Last week I was invited to take part in a podcast called More Than a Woman. Hosted by two delightful ladies, we chatted away discussing everything including the merits of HRT to the importance of eating healthily and exercising regularly. Towards the end of the interview, I was asked if my philosophy had changed from when I first started writing diet books? And my answer was an immediate – Yes!

Back in 1972, when I designed my first diet to launch my community ‘Slimming and Good Grooming’ (SAGG) classes it was based on 1400 calories. Whilst healthy in principle, I was focused more on calories rather than nutrients.
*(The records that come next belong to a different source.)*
/-!
# The EXACT action increment of a kinetic step and its VALLEY-GRADE quadratic expansion (no `σρ`, no `σ²` terms)
# (lane A of S-BASE, crux `TwistedTraceScaling` stmt-QuantumFields-20203; C3 VALLEY step sandwich — design note
# `pub/ym-fleet/ym-luscher-20007-p1/COARSE-DESIGN.md` §15)

Lane B's chart sandwich (`wilsonAction_step_ge/le`, `…StepKernelChart`) models the column action by `‖F(U) + D_U w‖²` and pays the errors
`η₁ ∋ 132√N·ρσ` and `η₂ ∋ σ²`; with `β η` in the exponent these are affordable on the Gaussian bulk `σ ≍ β^{−1}` (INNER) but NOT in the VALLEY, where
`S(U) < 2η(β) = 2β^{−q}`, `q < 1/3`, and `βρσ ≍ β^{1/2−q} → ∞`.  Both terms are artefacts of the model `S ≈ ‖F‖²`: the increment of the action along a
kinetic step is EXACTLY affine-quadratic in the transported step.  With `X_p = X_p(W;U)` the transported step (`hol_p(W·U) = X_p · hol_p(U)`,
`…CovariantCurl`), `u₀`/`vecPart` the quaternion parts, `c_p = u₀(hol_p U)`, `F_p = vecPart(hol_p U)`, `x_p = vecPart X_p`:

* `plaqTerm_step_eq` — `S_p(W·U) − S_p(U) = 2(1 − u₀ X_p)·c_p + 2 x_p·F_p` (EXACT; `S_p = 2(1 − u₀ hol_p)`, tree normalisation);
* `wilsonAction_step_eq` — summed over plaquettes;
* `two_mul_one_sub_scalarPart_eq` — `2(1 − u₀ A) = |vecPart A|² + (1 − u₀ A)²` (EXACT, unit quaternions);
* `transportStep_bounds` — for link steps in the upper hemisphere with components `≤ τ ≤ 1/30`: `|x_{p,c} − (D_U w)_{p,c}| ≤ 288τ²`, `|x_{p,c}| ≤ 24τ`,
  `0 ≤ 1 − u₀ X_p ≤ 837τ²` (`w = linkVec W`; lane B's `abs_vecPart_prod4_sub_sum_le` + `sum_vecPart_factors_eq_covCurl`);
* ★★ `abs_wilsonAction_step_sub_quadratic_le` — the VALLEY-GRADE expansion at any `U` with `S(U) ≤ σ < 2`:
  `|S(W·U) − S(U) − 2 Σ_{p,c} (D_U w)_{p,c} F_{p,c} − Σ_p c_p Σ_c (D_U w)_{p,c}²| ≤ N_P·(1728 τ²√σ + 29376 τ³ + 700569 τ⁴)`;
  ★★ `wilsonAction_step_ge_valley` / `wilsonAction_step_le_valley` — the two-sided form with `(1 − σ/2)‖D_U w‖² ≤ Σ_p c_p|(D_Uw)_p|² ≤ ‖D_U w‖²`:
  `S(U) + 2⟪D_U w, F(U)⟫ + (1 − σ/2)‖D_U w‖² − E ≤ S(W·U) ≤ S(U) + 2⟪D_U w, F(U)⟫ + ‖D_U w‖² + E`, `E = N_P(1728τ²√σ + 29376τ³ + 700569τ⁴)`.
With `τ ≍ ρ ≍ √(log β/β)` and ANY `σ → 0`: `βE → 0` — the precision the valley Schur test needs (gain `≍ β^{−p}` vs. errors `o(1)`), while the row-point
action `S(U)` stays EXACT (lane B: `S(U) ≥ ‖F(U)‖²`, the difference `Σ_p (1 − c_p)²` is a function of the row point only).
HONEST FRAMING: quaternion algebra on a fixed lattice; a brick for the stub lane of a child of the CONDITIONAL reduction route (femto rung R2b1);
not a gap, not Clay.
-/

set_option autoImplicit false

noncomputable section

open scoped Matrix BigOperators RealInnerProductSpace ComplexConjugate
open Literature.MathematicalPhysics.QuantumFieldTheory
open Literature.MathematicalPhysics.QuantumLattice

namespace Summit.QuantumFields.YangMills.Theorems.FemtoTransferGap.TwoLattice.Cov

open Summit.QuantumFields.YangMills.Theorems.FemtoTransferGap
open Summit.QuantumFields.YangMills.Theorems.FemtoTransferGap.TwoLattice
open Summit.QuantumFields.YangMills.Theorems.FemtoTransferGap.TwoLattice.Stiff

variable {L : ℕ} [NeZero L]

/-! ## §1 The exact increment -/

omit [NeZero L] in
/-- ★ **EXACT plaquette increment**: `S_p(W·U) − S_p(U) = 2(1 − u₀ X_p)·u₀(hol_p U) + 2·vecPart(X_p)·vecPart(hol_p U)`, `X_p` the transported step.
[cite: Luscher1983, §3] [cite: BrockerTomDieck1985, I (1.10)] -/
theorem plaqTerm_step_eq (W U : GaugeConfig 3 L SU2) (p : Plaquette 3 L) :
    2 * (1 - scalarPart (hol (W * U) p)) - 2 * (1 - scalarPart (hol U p)) =
      2 * (1 - scalarPart (transportStep W U p)) * scalarPart (hol U p) + 2 * (vecPart (transportStep W U p) ⬝ᵥ vecPart (hol U p)) := by
  rw [hol_mul_eq_transportStep_mul, one_sub_scalarPart_mul]
  ring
The bread I suggested my dieters should eat was either Slimcea or Nimble. It came in small loaves of sliced white bread with only around 60 calories a slice. I remember making my own sandwiches spread with a very low-fat spread (which tasted awful), salad cream, cottage cheese and loads of salad. No wonder I was hungry an hour or so later!

The problem was that these ‘light’ breads had very little fibre, and that was the vital ingredient that was missing to keep me – and everyone else - feeling fuller for longer. Also, for breakfast I ate Rice Krispies because they were low in calories, which also included very little fibre.

Then the benefits of eating fibre hit the headlines when Audrey Eyton wrote her bestselling F-Plan Diet. Audrey was the founder of Slimming Clubs and Slimming Magazine which were at the forefront of their field at the time.

The ‘F’ in F-Plan stood for fibre and there was much humour coming across the airwaves from Terry Wogan each morning on the radio, as he followed this diet plan. He described the side effects of eating so much fibre and made us all smile. But Audrey was right - we did need to eat more fibre.

So, back to the podcast, I reminisced about my Hip and Thigh Diet with its simple message that eating low fat was the answer to achieving a ‘more slender’ body. And having sold over two million copies across the world, there was no doubt that it worked in its day, but I would write it differently now. I acknowledge that I was so focused on encouraging people to cut down on their fat intake that I didn’t highlight sufficiently the importance of eating less sugar and more fibre in their daily diet.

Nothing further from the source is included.